» **Goal of the exercise**
Compute how many lines in the entries below contain "LEAD", and output nothing but the number.

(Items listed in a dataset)
- - -

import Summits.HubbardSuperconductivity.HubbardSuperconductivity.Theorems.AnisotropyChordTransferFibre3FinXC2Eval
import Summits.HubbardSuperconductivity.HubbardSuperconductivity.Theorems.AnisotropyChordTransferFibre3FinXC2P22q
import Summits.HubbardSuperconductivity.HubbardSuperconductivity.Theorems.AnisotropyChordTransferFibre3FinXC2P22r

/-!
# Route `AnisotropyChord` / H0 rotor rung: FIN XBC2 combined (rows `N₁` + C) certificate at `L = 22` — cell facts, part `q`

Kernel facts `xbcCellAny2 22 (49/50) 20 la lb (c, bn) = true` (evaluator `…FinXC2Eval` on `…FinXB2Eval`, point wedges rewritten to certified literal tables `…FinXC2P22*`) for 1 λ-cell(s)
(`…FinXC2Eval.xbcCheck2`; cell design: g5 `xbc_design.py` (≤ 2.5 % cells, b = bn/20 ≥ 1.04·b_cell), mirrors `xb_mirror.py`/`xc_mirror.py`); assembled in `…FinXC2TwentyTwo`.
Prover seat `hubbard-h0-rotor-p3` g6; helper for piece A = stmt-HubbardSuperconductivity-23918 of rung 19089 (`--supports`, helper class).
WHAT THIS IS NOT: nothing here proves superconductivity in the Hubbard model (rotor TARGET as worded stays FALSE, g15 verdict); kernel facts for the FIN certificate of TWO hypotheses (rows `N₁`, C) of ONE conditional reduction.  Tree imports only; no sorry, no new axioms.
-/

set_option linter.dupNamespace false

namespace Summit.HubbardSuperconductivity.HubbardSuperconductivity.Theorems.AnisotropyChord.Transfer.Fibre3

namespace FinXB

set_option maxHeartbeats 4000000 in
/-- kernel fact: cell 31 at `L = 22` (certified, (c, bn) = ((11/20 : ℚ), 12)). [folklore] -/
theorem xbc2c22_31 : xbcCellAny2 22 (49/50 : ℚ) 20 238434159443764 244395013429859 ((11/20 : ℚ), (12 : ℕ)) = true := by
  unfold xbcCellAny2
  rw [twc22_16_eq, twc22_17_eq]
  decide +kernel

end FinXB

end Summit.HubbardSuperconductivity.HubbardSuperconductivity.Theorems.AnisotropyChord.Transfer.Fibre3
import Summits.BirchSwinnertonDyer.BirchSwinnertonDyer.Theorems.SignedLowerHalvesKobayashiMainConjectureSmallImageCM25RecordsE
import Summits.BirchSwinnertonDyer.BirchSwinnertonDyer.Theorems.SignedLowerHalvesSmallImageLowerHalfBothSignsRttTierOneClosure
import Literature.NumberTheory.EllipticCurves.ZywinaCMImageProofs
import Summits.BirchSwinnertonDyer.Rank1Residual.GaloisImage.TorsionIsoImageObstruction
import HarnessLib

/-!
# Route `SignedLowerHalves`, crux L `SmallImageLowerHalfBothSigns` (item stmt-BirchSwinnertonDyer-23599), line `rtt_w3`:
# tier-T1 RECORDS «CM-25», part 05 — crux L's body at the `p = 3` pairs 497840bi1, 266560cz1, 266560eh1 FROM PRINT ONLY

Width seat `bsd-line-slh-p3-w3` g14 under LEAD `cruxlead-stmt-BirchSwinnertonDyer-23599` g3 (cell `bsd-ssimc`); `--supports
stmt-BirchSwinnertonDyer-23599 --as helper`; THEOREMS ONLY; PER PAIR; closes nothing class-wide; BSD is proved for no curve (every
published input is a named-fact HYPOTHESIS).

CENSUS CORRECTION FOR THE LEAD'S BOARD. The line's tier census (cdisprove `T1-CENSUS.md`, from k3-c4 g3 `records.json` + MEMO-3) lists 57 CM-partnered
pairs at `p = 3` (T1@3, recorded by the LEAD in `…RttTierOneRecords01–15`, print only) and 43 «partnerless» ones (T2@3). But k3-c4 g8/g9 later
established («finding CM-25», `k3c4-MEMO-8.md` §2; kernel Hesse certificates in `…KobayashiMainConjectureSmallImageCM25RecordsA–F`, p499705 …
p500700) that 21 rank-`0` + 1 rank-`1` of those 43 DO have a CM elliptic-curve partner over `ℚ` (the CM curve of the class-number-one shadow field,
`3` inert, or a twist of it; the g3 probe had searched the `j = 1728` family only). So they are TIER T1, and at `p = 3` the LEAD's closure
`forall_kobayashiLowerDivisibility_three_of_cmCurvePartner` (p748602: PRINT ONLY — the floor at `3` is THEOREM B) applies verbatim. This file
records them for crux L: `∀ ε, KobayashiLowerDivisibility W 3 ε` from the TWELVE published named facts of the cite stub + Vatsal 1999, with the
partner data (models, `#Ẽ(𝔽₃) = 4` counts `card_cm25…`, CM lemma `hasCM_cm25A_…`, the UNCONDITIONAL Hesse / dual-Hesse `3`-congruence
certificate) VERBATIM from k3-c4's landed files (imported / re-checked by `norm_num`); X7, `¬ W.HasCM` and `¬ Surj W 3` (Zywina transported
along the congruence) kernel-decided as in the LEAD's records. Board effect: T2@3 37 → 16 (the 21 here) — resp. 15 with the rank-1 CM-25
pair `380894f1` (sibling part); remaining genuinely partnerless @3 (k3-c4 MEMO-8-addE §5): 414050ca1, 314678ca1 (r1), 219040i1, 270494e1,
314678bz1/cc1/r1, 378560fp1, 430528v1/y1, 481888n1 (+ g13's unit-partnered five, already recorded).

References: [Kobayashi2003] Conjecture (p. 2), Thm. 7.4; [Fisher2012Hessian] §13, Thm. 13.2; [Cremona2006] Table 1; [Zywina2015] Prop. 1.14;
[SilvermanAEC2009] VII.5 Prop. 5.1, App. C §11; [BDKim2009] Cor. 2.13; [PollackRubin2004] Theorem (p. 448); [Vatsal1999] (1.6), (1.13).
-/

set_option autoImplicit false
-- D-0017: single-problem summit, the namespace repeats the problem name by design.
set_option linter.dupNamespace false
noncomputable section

- - -

» **Reply**
5